I guess the other slight subtlety is that sexual assault by deception is a sex crime that can only be committed by trans people, so ideally that would also be controlled for and accounted slightly differently (not trying to diminish it, it is a crime). Statistics are a pain!

Yes, I agree it would make sense to record them as two separate groups (trans before imprisonment vs trans after imprisonment) as it could be an important point. I'm aware that studies exist that show the rate of offending compared to non-transitioned males in general, I'd be interested though in the history of offending prior to transition for the former group.

I think a sorely missed aspect of the process is whether the individual poses a risk, without going down the 'we're all harmful' rabbit hole. If a potential transitioner has clearly quite sexual motivations behind their 'identity as a woman' then I think it should be investigated how that actuslly plays out in public life. Investigating AGP is not typically done anymore, unfortunately (not to say all AGPs are fundamentally harmful but the more extreme end of the AGP spectrum involves narcissistic rage and severe sexual deviancy).

Helleofabore · 05/05/2025 12:32

TroubledWatersTW · 05/05/2025 11:59

I like to call it Prison-Onset Gender Dysphoria (POGD) 😆
(actually I just searched and other people are calling it that too!)

Certainly from my individual perspective I struggle to contemplate having sexual relations with my male genitalia at all, much less raping someone. It does seem to be a very different problem, if it is even the same thing. As ever though, we have no easy way of distinguishing between the harmless and the harmful in society so we all end up being treated alike.

I suppose specifically for those who transition in prison, they're not quite the same threat per se because they weren't walking around as TWs when committing the crime. Hence, their victims would not have seen them as TWs at all. The statistic we need would be how many people are transitioned and presenting as TWs when committing a crime, since that's the group indistinguishable from harmless TWs day-to-day.

I guess the other slight subtlety is that sexual assault by deception is a sex crime that can only be committed by trans people, so ideally that would also be controlled for and accounted slightly differently (not trying to diminish it, it is a crime).
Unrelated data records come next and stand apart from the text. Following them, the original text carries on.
import Summits.RiemannHypothesis.RiemannHypothesis.Theorems.LiTailLaguerreLawProof
import HarnessLib

/-!
# RiemannHypothesis / LiTailLaguerre — the ECHO STAIRCASE is a theorem (RH-FREE PROOF-OF-DATA)

RH-FREE [rh-li-eng-4].  Cell `pub/rh-li`, theory round 7.  With the rung leaf «Li TAIL–LAGUERRE LAW» PROVED
(`liZeroTailLaguerre_proof`, rh-li-prover g5; every binder of route `Theses/LiTailLaguerre.lean` CLOSED·proved), the
composition `liZeroWindowLaguerre_of_laguerre` (`Theorems/LiTailLaguerreCompanions.lean`) gives the column's structure
statement for the oscillatory part of `λ_n` UNCONDITIONALLY, in Laguerre form:

* `liZeroWindowLaguerre` — for all admissible cuts `0 < c₁ ≤ c₂` (no prime power `m` with `log m = 1/c₁²` or `= 1/c₂²`)
  there is `C` with, for all `n ≥ 2`,
  `|liZeroTraceWindow n (c₁√n) (c₂√n) − liSmoothTraceWindow n (c₁√n) (c₂√n)
      − (Σ_{2 ≤ m ≤ e^{1/c₁²}} liCoffeyTerm m n − Σ_{2 ≤ m ≤ e^{1/c₂²}} liCoffeyTerm m n)| ≤ C log² n`:
  THE ZEROS OF HEIGHT `(c₁√n, c₂√n]`, Li-weighted (whatever their real parts) and compared with their Riemann–von Mangoldt
  mean, CARRY EXACTLY THE BOMBIERI–LAGARIAS/COFFEY TERMS `(Λ(m)/m) L¹_{n−1}(log m)` OF THE PRIME POWERS
  `e^{1/c₂²} < m ≤ e^{1/c₁²}` — the echo staircase with steps at `c_m = (log m)^{−1/2}` (DATA: ECHO-X kit j252784, DATA.md §N;
  lineage F / Z-echo §F/§M; the prime-side staircase §N.13);
* `liZeroWindowEchoes_of_fejer` — PART D's T3e `LiZeroWindowEchoes` (main terms = the Fejér chirps `−E_m(n)`) now waits ONLY
  on the weak Fejér law `∀ m ≥ 2, ∃ C, ∀ n ≥ 1, |liCoffeyTerm m n + liPrimeEcho m n| ≤ C` (rh-li-eng g6's target);
* `abs_liCoffeyTerm_two_add_liPrimeEcho_le` — for `m = 2` that law holds in the weak form `O(log² n)` already, forced by the two
  PROVED leaves (round 6 window law + round 7 tail law).

Nothing here bears on the truth of RH: RH-free theorems about the explicit-formula bookkeeping of the zeros in a window.
-/

noncomputable section

-- D-0017: `Summit.<S>.<S>.…` is the designed namespace of a single-problem summit.
set_option linter.dupNamespace false

open scoped ArithmeticFunction.vonMangoldt

namespace Summit.RiemannHypothesis.RiemannHypothesis.Theorems.LiTheory

/-- **THE ECHO STAIRCASE (Laguerre form) — RH-FREE PROOF-OF-DATA theorem.**  Every window `(c₁√n, c₂√n]` of zeros hears
exactly the Coffey–Laguerre terms of the prime powers `e^{1/c₂²} < m ≤ e^{1/c₁²}`, up to `O(log² n)`. -/
theorem liZeroWindowLaguerre :
    ∀ c₁ c₂ : ℝ, 0 < c₁ → c₁ ≤ c₂ →
      (∀ m : ℕ, 2 ≤ m → (Λ m : ℝ) ≠ 0 → Real.log m ≠ 1 / c₁ ^ 2) →
      (∀ m : ℕ, 2 ≤ m → (Λ m : ℝ) ≠ 0 → Real.log m ≠ 1 / c₂ ^ 2) →
      ∃ C : ℝ, ∀ n : ℕ, 2 ≤ n →
        |liZeroTraceWindow n (c₁ * Real.sqrt n) (c₂ * Real.sqrt n)
            - liSmoothTraceWindow n (c₁ * Real.sqrt n) (c₂ * Real.sqrt n)
            - (∑ m ∈ Finset.Icc 2 ⌊Real.exp (1 / c₁ ^ 2)⌋₊, liCoffeyTerm m n
                - ∑ m ∈ Finset.Icc 2 ⌊Real.exp (1 / c₂ ^ 2)⌋₊, liCoffeyTerm m n)|
          ≤ C * Real.log n ^ 2 :=
  liZeroWindowLaguerre_of_laguerre liZeroTailLaguerre_proof

/-- **T3e from the weak Fejér law alone (RH-FREE):** `(∀ m ≥ 2, ∃ C, ∀ n ≥ 1, |liCoffeyTerm m n + liPrimeEcho m n| ≤ C) →
LiZeroWindowEchoes` (the leaf hypothesis of `liZeroWindowEchoes_of_laguerre_of_fejer` discharged by
`liZeroTailLaguerre_proof`). -/
theorem liZeroWindowEchoes_of_fejer
    (hF : ∀ m : ℕ, 2 ≤ m → ∃ C : ℝ, ∀ n : ℕ, 1 ≤ n → |liCoffeyTerm m n + liPrimeEcho m n| ≤ C) :
    LiZeroWindowEchoes :=
  liZeroWindowEchoes_of_laguerre_of_fejer liZeroTailLaguerre_proof hF

/-- **Weak Fejér law for `m = 2`, forced by the two PROVED leaves (RH-FREE):**
`|liCoffeyTerm 2 n + liPrimeEcho 2 n| ≤ C log² n` for all `n ≥ 2`. -/
theorem abs_liCoffeyTerm_two_add_liPrimeEcho_le :
    ∃ C : ℝ, ∀ n : ℕ, 2 ≤ n → |liCoffeyTerm 2 n + liPrimeEcho 2 n| ≤ C * Real.log n ^ 2 :=
  abs_liCoffeyTerm_two_add_liPrimeEcho_le_of_laguerre liZeroTailLaguerre_proof

end Summit.RiemannHypothesis.RiemannHypothesis.Theorems.LiTheory

end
Statistics are a pain!

It should be recorded as its own category within the overall category of rape or sexual assault because it is a non-consensual sex act.

We have had at least one poster on this board who has defended their right to sex in stealth as they described it. Some of us now are very well versed in the topic because of that male poster’s defence that it is their right to have sex and not disclose what sex they are.
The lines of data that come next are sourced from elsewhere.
/-- **CRUX K2‴'s REGISTERED STUB `stub_d4AtSlopeCont13 : D4AtSlopeOfD1Record13` (plan g66 `K2Skeleton13.lean` 3f282f2ad62aefca, stmt-QuantumFields-19911) — ITS CONSEQUENT
AT `(F, θ, Lc, Nc)` IN THE STUB's OWN LETTERS, FROM A STAGE-12 [B13] FAMILY OF RECORD WITH NODE D SUPPLIED BY NE9's FLAT TOWER OPERATOR**: the family list of p492935
(`exists_chainTFac190H_betaOfRecord₁₃_of_family_towerFlat`: `θ : Stage13Params F N`, residual letters `cR`, `lamF : ResidB13Fam₁₂ F N θ.toStage12Params`, box `γ₀ ≤ θ.γ`, leaf
kernels `A1` with the (1.22) identification at the ₁₃ merged β, member letters law + N10's family leaf, run sequences with growing tori ∕ laws ∕ `Restr`, N1 ∕ N3 at the letters of
record, NE9 structure data + weights + geometry letters + numerics on `q`, ANY display ∕ witness per (k, v, m), seams and (1.7) data ON THE TOWER's FINE BOND FIELDS with `hconv` READ ON
THE EXPLICIT FLAT (4.35) VECTORS, read-out `ha`) PLUS `0 < γ₀`, `Valid`, the one-loop slope `ε₁·K_rem,L∕2 ≤ stepBal Nc Lc` and (C-leaf) in the read-out letters ⟹
`∃ γ₁, 0 < γ₁ ∧ γ₁ ≤ θ.γ ∧ AtSlopeCont (oneLoopSplit_betaOfMerged βm₁₃ (beta0OfMerged βm₁₃ θ.v₀) θ.γ) γ₁ (stepBal Nc Lc)` with
`βm₁₃ := betaMerged F (mergedTermFamilyMatT F N (TcanOfRecord F N) (chiFixed29 F N θ.ν θ.ε₂₉) θ.εbg) θ.ρ8 θ.bV` — at `N := 2` LITERALLY the consequent of `D4AtSlopeOfD1Record13` at
`(F, θ, hP, hAdm, Lc, Js, Nc)` (its antecedents `hP`, `Admissible`, the (D1) pin `hβ0` and `D1Residue.Residue` are not used by the (D4) side).  A REDUCTION of the stub AT θ to
displayed inputs with NODE D OFF the list (the ₁₃ twin of p478901 clause (iv) ∕ p478229's `d4AtSlopeOfD1Record12_at_of_family` for the aside K2′) — NOT a proof of the stub:
`∀ θ` ranges over every admissible θ with provisos, and at the witness of record `theta13LiveOfRecord` the displayed N1 row `hC` at the faithful letters is FALSE (ε₂₉ = ⅛;
dag-ref-D READ-148∕157, n26-c p492818 `not_condsL_faithful_theta13LiveOfRecord`) — instantiable at K0a FILE 9's open-letter members with `hsmall`.  The residual letters
`cR` are general; K2‴'s helpers read the FAITHFUL ones `cR := { c₀ with ε₁ := θ.ε₂₉ }` (dag-ref-D READ-156 (a); n26-c p491248 §3 `c13OfRecord₁₂_faithful_eq`), an instance by
substitution.  Instance 0∕1; K2‴ NOT proved.
[cite: Balaban1988RG2Cluster, Lemma 3 (2.38) p.20 and p.21; Balaban1987RG1, Thm 2 p.259, (1.7) p.261, (1.20)-(1.22) p.264, (2.9) p.266, (4.4) p.281, (4.35) p.290, (5.1) p.292; Balaban1985Variational, (190) p.308] -/
theorem d4AtSlopeOfD1Record13_at_of_family_towerFlat :
    ∃ δs Cs : ℝ, 0 < δs ∧ 0 ≤ Cs ∧
      ∀ -- tower weights per scale `k` (height `k + 1`)
        (η : ℕ → ℝ) (_hηL : ∀ k, η k * (L : ℝ) ^ (k + 1) = 1) (c₀ c₁ : ℕ → ℝ) [∀ k, Fact (0 < c₀ k)] [∀ k, Fact (0 < c₁ k)]
        (_hw : ∀ k, c₀ k * ((L : ℝ) ^ (k + 1)) ^ 4 = c₁ k) (_hρ : ∀ k, |η k| ^ 4 / c₀ k ≤ ρw)
        -- cube side, size indices, block-geometry letters, source direction ∕ value, the (190)-record under numerics only
        (M : ℕ) [NeZero M] (I : Type) (_i₀ : I) (η₀ L₀ M₀ Rg : ℕ → ℝ) (Hg : ℕ → Prop) (μ₀ : Fin 4) (w₀ : W)
        (q : Consts190) (δr : ℝ) (_hδr : 0 < δr) (_hσ₀ : 0 < q.σ) (_hcR : B6.c0 δr (q.σ / δr) ^ 4 ≤ q.cR) (_hκB : 1 ≤ q.κB)
        (_hδ15 : q.δ15 ≤ δs) (_hCst : Cs ≤ q.Cst) (_hmw : ‖w₀‖ ≤ q.m) (_hθ1 : q.θ ≤ 1)
        -- the Stage-13 tuple, the residual letters, a Stage-12 [B13] FAMILY of record, the box, the leaf kernels with the (1.22) identification AT THE STAGE-13 MERGED β
        (γ₀ : ℝ) (μ ν : Fin 4) (α₂ : ℝ) (θ : Stage13Params F N) (cR : B13.Consts) (lamF : ResidB13Fam₁₂ F N θ.toStage12Params)
        (_hle : γ₀ ≤ θ.γ) (A1 : (k : ℕ) → (Fin (k + 1) → ℝ) → LDom 4 → Pt 4 → ℝ)
        (_hm : letI := θ.instVβ₁; letI := θ.instVβ₂; letI := θ.instιβ
          ∀ k (v : Fin (k + 1) → ℝ), v ∈ Box γ₀ k →
            betaMerged F (mergedTermFamilyMatT F N (TcanOfRecord F N) (chiFixed29 F N θ.ν θ.ε₂₉) θ.εbg) θ.ρ8 θ.bV k v =
              beta0OfMerged (betaMerged F (mergedTermFamilyMatT F N (TcanOfRecord F N) (chiFixed29 F N θ.ν θ.ε₂₉) θ.εbg) θ.ρ8 θ.bV) θ.v₀ k +
                B12Beta.secondMoment (fun _ _ => limKernel (A1 k v)) μ ν)
        -- N10's in-edge in the FAMILY currency at every run and the member letters law on the box, at the Stage-12 part (letters of record `c13OfRecord₁₂ θ.toStage12Params cR`)
        (_hcF : ∀ P k v, v ∈ Box γ₀ k → (lamF P k v).c = c13OfRecord₁₂ F N θ.toStage12Params cR)
        (_hleafF : ∀ P, B13FamLeafOfRecord₁₂ F N θ.toStage12Params cR lamF P)
        -- per (scale, history) IN THE BOX: a RUN SEQUENCE whose members AT THAT HISTORY have growing coarse tori, their laws and restriction sentences
        (Ps : (k : ℕ) → (Fin (k + 1) → ℝ) → ℕ → B12.RunParams)
        (_hn : ∀ k v, v ∈ Box γ₀ k → Tendsto (fun m => (lamF (Ps k v m) k v).n) atTop atTop)
        (_hsp : ∀ k v, v ∈ Box γ₀ k → ∀ m, SpLaw (lamF (Ps k v m) k v))
        (_h213 : ∀ k v, v ∈ Box γ₀ k → ∀ m, Law213 (lamF (Ps k v m) k v))
        (_hR : ∀ k v, v ∈ Box γ₀ k → ∀ m, (lamF (Ps k v m) k v).Restr)
        -- N1 ∕ N3 at the LETTERS OF RECORD and ℓ = ½L
        (_hC : CondsL 4 (c13OfRecord₁₂ F N θ.toStage12Params cR) (((c13OfRecord₁₂ F N θ.toStage12Params cR).L : ℝ) / 2)) (_hs : SignsL (c13OfRecord₁₂ F N θ.toStage12Params cR) α₂ q.B₃)
        -- ANY admissible regularity display and positivity witness of `Δ_{a,k}(1)` per (k, v, m) on the tower over the member's torus
        (αU : (k : ℕ) → (Fin (k + 1) → ℝ) → ℕ → ℕ → ℝ) (hα1 : ∀ k v m j, αU k v m j ≤ 1 / 64)
        (hαL : ∀ k v m j, 50 * (((4 : ℕ) : ℝ) + 1) * αU k v m j * (L : ℝ) ^ 4 ≤ 1 / 2)
        (hU1 : ∀ k v m (j : ℕ) (z : B7Prop1Explicit.Site 4) (κ : Fin 4),
          perCfg (towerP L (fun _ : Fin 4 => NOfLayers (fun m => lamF (Ps k v m) k v) m * M) (j + 1))
            (UlevOf L (fun _ : Fin 4 => NOfLayers (fun m => lamF (Ps k v m) k v) m * M) (k + 1) (fun _ => (1 : 𝔸ˣ)) j) z κ ∈ U1 𝔸)
        (hreg : ∀ k v m (j : ℕ) (y : TSite 4 (towerP L (fun _ : Fin 4 => NOfLayers (fun m => lamF (Ps k v m) k v) m * M) j)) (κ : Fin 4)
          (ρ' : Fin 4 → Fin L),
          ‖((Wcx L (perCfg (towerP L (fun _ : Fin 4 => NOfLayers (fun m => lamF (Ps k v m) k v) m * M) (j + 1))
              (UlevOf L (fun _ : Fin 4 => NOfLayers (fun m => lamF (Ps k v m) k v) m * M) (k + 1) (fun _ => (1 : 𝔸ˣ)) j))
              (cornerSite L y) κ (boxVec L ρ') : 𝔸ˣ) : 𝔸) - 1‖ ≤ αU k v m j)
        (hpos : ∀ k v m (u : BondL2K ℂ 4 (towerP L (fun _ : Fin 4 => NOfLayers (fun m => lamF (Ps k v m) k v) m * M) (k + 1)) (c₀ k) W), u ≠ 0 →
          0 < RCLike.re ⟪u, laplaceAk L (fun _ : Fin 4 => NOfLayers (fun m => lamF (Ps k v m) k v) m * M) k φ (η k) (fun _ => (1 : 𝔸ˣ)) hL
            (αU k v m) (hα1 k v m) (hU1 k v m) (hreg k v m) τ (c₀ := c₀ k) (c₁ := c₁ k) a₁ u⟫_ℂ)
        -- the (4.4) seams FROM THE TOWER's FINE BOND FIELDS into the members' spaces p. 15, the members' ACTIVITIES holomorphic along them (on the box)
        (emb : (k : ℕ) → (v : Fin (k + 1) → ℝ) → (m : ℕ) → TDom 4 ((lamF (Ps k v m) k v).n + 1) → (Bond 4 (towerP L (fun _ : Fin 4 => NOfLayers (fun m => lamF (Ps k v m) k v) m * M) (k + 1)) → W) → (lamF (Ps k v m) k v).Φ)
        (_hemb : ∀ k v, v ∈ Box γ₀ k → ∀ m X, ∀ u ∈ ball (0 : Bond 4 (towerP L (fun _ : Fin 4 => NOfLayers (fun m => lamF (Ps k v m) k v) m * M) (k + 1)) → W) α₂, emb k v m X u ∈ (lamF (Ps k v m) k v).sp2 X)
        (_hH : ∀ k v, v ∈ Box γ₀ k → ∀ m (X Z : TDom 4 ((lamF (Ps k v m) k v).n + 1)), Z.1 ⊆ X.1 →
          DifferentiableOn ℂ (fun u => (lamF (Ps k v m) k v).H Z (emb k v m X u)) (ball 0 α₂))
        -- the (1.7) ∕ test-vector-limit data (on the box), the limit READ ON THE EXPLICIT FLAT TEST VECTORS, and the read-out of the leaf kernels
        (V : (k : ℕ) → (Fin (k + 1) → ℝ) → LDom 4 → Type) (_instV : ∀ k v Y, NormedAddCommGroup (V k v Y))
        (_instVs : ∀ k v Y, NormedSpace ℂ (V k v Y))
        (Fw : (k : ℕ) → (v : Fin (k + 1) → ℝ) → (Y : LDom 4) → V k v Y → ℂ)
        (_hFd : ∀ k v, v ∈ Box γ₀ k → ∀ Y, ∃ ρ > 0, DifferentiableOn ℂ (Fw k v Y) (ball 0 ρ))
        (r : (k : ℕ) → (v : Fin (k + 1) → ℝ) → (m : ℕ) → (Y : LDom 4) → (Bond 4 (towerP L (fun _ : Fin 4 => NOfLayers (fun m => lamF (Ps k v m) k v) m * M) (k + 1)) → W) →L[ℂ] V k v Y)
        (_hfac : ∀ k v, v ∈ Box γ₀ k → ∀ Y : LDom 4, ∀ᶠ m in atTop, ∀ u ∈ ball (0 : Bond 4 (towerP L (fun _ : Fin 4 => NOfLayers (fun m => lamF (Ps k v m) k v) m * M) (k + 1)) → W) α₂,
          (lamF (Ps k v m) k v).Ek1 (tproj ((lamF (Ps k v m) k v).n + 1) Y) (emb k v m (tproj ((lamF (Ps k v m) k v).n + 1) Y) u) = Fw k v Y (r k v m Y u))
        (t : (k : ℕ) → (v : Fin (k + 1) → ℝ) → (Y : LDom 4) → Pt 4 → V k v Y)
        (_hconv : ∀ k v, v ∈ Box γ₀ k → ∀ (Y : LDom 4) (x : Pt 4),
          Tendsto (fun m => r k v m Y
            (fun b : Bond 4 (towerP L (fun _ : Fin 4 => NOfLayers (fun m => lamF (Ps k v m) k v) m * M) (k + 1)) =>
              if tcubeOf (NOfLayers (fun m => lamF (Ps k v m) k v) m) M (fun i => ((blockCoord (L ^ (k + 1)) (fun _ : Fin 4 => NOfLayers (fun m => lamF (Ps k v m) k v) m * M)
                    (siteCast (towerP_eq_fineP_pow L (fun _ : Fin 4 => NOfLayers (fun m => lamF (Ps k v m) k v) m * M) (k + 1)) (bpos b)) i : ℕ) :
                      ZMod (NOfLayers (fun m => lamF (Ps k v m) k v) m * M))) ∈ (tproj ((lamF (Ps k v m) k v).n + 1) Y).1 then
                ((WL2.linearEquiv ℂ ℂ (fun _ : Bond 4 (towerP L (fun _ : Fin 4 => NOfLayers (fun m => lamF (Ps k v m) k v) m * M) (k + 1)) => c₀ k) :
                    BondL2K ℂ 4 (towerP L (fun _ : Fin 4 => NOfLayers (fun m => lamF (Ps k v m) k v) m * M) (k + 1)) (c₀ k) W ≃ₗ[ℂ] (Bond 4 (towerP L (fun _ : Fin 4 => NOfLayers (fun m => lamF (Ps k v m) k v) m * M) (k + 1)) → W))
                  (H1k L (fun _ : Fin 4 => NOfLayers (fun m => lamF (Ps k v m) k v) m * M) k φ (η k) (fun _ => (1 : 𝔸ˣ)) hL (αU k v m) (hα1 k v m)
                    (hU1 k v m) (hreg k v m) τ (c₀ := c₀ k) (c₁ := c₁ k) (hαL k v m) (hpos k v m)
                    ((WL2.linearEquiv ℂ ℂ (fun _ : Bond 4 (fun _ : Fin 4 => NOfLayers (fun m => lamF (Ps k v m) k v) m * M) => c₁ k) :
                        BondL2K ℂ 4 (fun _ : Fin 4 => NOfLayers (fun m => lamF (Ps k v m) k v) m * M) (c₁ k) W ≃ₗ[ℂ]
                          (Bond 4 (fun _ : Fin 4 => NOfLayers (fun m => lamF (Ps k v m) k v) m * M) → W)).symm
                      (Pi.single ((fun i => (⟨((proj (((lamF (Ps k v m) k v).n + 1) * M) x) i).val,
                          ZMod.val_lt ((proj (((lamF (Ps k v m) k v).n + 1) * M) x) i)⟩ : Fin (NOfLayers (fun m => lamF (Ps k v m) k v) m * M))), μ₀) w₀)))) b
              else 0)) atTop (𝓝 (t k v Y x)))
        (_ha : ∀ k v, v ∈ Box γ₀ k → ∀ (Y : LDom 4) (z : Pt 4), A1 k v Y z = (mixedDeriv (Fw k v Y) (t k v Y 0) (t k v Y z)).re)
        -- the box is a positive box, N3, the one-loop slope at (D1)'s step normalization, (C-leaf) in the (1.7) read-out letters
        (_hγ₀ : 0 < γ₀) (_hq : q.Valid (c13OfRecord₁₂ F N θ.toStage12Params cR).δ₀) (Lc : ℕ) (Nc : ℝ)
        (_hsmall : (c13OfRecord₁₂ F N θ.toStage12Params cR).ε₁ * remCoeffL 4 M (c13OfRecord₁₂ F N θ.toStage12Params cR) α₂ q.B₃ ≤
          B12Normalization.stepBal Nc Lc)
        (_hcont : ∀ k (Y : LDom 4) (z : Pt 4),
          ContinuousOn (fun v : Fin (k + 1) → ℝ => (mixedDeriv (Fw k v Y) (t k v Y 0) (t k v Y z)).re) (Box γ₀ k)),
      letI := θ.instVβ₁; letI := θ.instVβ₂; letI := θ.instιβ
      ∃ γ₁ : ℝ, 0 < γ₁ ∧ γ₁ ≤ θ.γ ∧
        AtSlopeCont
          (oneLoopSplit_betaOfMerged
            (betaMerged F (mergedTermFamilyMatT F N (TcanOfRecord F N) (chiFixed29 F N θ.ν θ.ε₂₉) θ.εbg) θ.ρ8 θ.bV)
            (beta0OfMerged (betaMerged F (mergedTermFamilyMatT F N (TcanOfRecord F N) (chiFixed29 F N θ.ν θ.ε₂₉) θ.εbg) θ.ρ8 θ.bV)
              θ.v₀) θ.γ)
          γ₁ (B12Normalization.stepBal Nc Lc) := by
  obtain ⟨δs, Cs, hδs, hCs, H⟩ :=
    exists_chainTFac190H_betaOfRecord₁₃_of_family_towerFlat F N L hL hL3 φ hMφ hMφ' hφ hφ' ha₁ ha₁' τ hτ hCτ hτm hMτ hρw hτ₁ hτ₂
      hφτ AQ hAQ16
  refine ⟨δs, Cs, hδs, hCs, ?_⟩
  intro η hηL c₀ c₁ _ _ hw hρ M _ I i₀ η₀ L₀ M₀ Rg Hg μ₀ w₀ q δr hδr hσ₀ hcR hκB hδ15 hCst hmw hθ1 γ₀ μ ν α₂ θ cR lamF hle A1 hm hcF
    hleafF Ps hn hsp h213 hR hC hs αU hα1 hαL hU1 hreg hpos emb hemb hH V instV instVs Fw hFd r hfac t hconv ha hγ₀ hq Lc Nc hsmall hcont
  exact ⟨γ₀, hγ₀, hle,
    (H η hηL c₀ c₁ hw hρ M I i₀ η₀ L₀ M₀ Rg Hg μ₀ w₀ q δr hδr hσ₀ hcR hκB hδ15 hCst hmw hθ1 γ₀ μ ν α₂ θ cR lamF hle A1 hm hcF
      hleafF Ps hn hsp h213 hR hC hs αU hα1 hαL hU1 hreg hpos emb hemb hH V instV instVs Fw hFd r hfac t hconv ha).2.1 hq _ hsmall hcont⟩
TroubledWatersTW · 05/05/2025 12:38

Well I think the issue is, as I'm sure others will put better, how should a woman react when she comes across an unkown TW (just like when they come across an unknown man)? Obviously you or I may know in ourselves that we are no threat to women, (just as any male may know that) but a woman who meets us in a one-on-one situation doesn't know that for sure. So she will react according to her own knowledge and perception of the average rate of offences, in this case the average TW offence rate (which matches that of other males).

Even if psychiatrists carefully vetted who was "allowed" to be a TW, a woman meeting us is not going to know if we've been vetted or are self-IDing, so it provides little reassurance. It may well be that certain subsets of TW have a lower offending rate, but if they are indistinguishable from a victim's perspective, then it's irrelevant. No one (I think) is saying "all TWs are harmful", they're saying "we can't tell who is and who isn't". Just like with any males. So proportionate safety steps are taken (like single-sex spaces).

ArabellaScott · 05/05/2025 12:46

Take into account that some paraphilias include both fetishitic transvestism and indecent exposure.

Women need to risk assess for that, too.

Helleofabore · 05/05/2025 12:51

It doesn’t even matter whether that male person is likely to be a risk or not. Female people need spaces away from any male person for many different reasons.

Safeguarding is vital. But it is not the only reason and never was the only reason.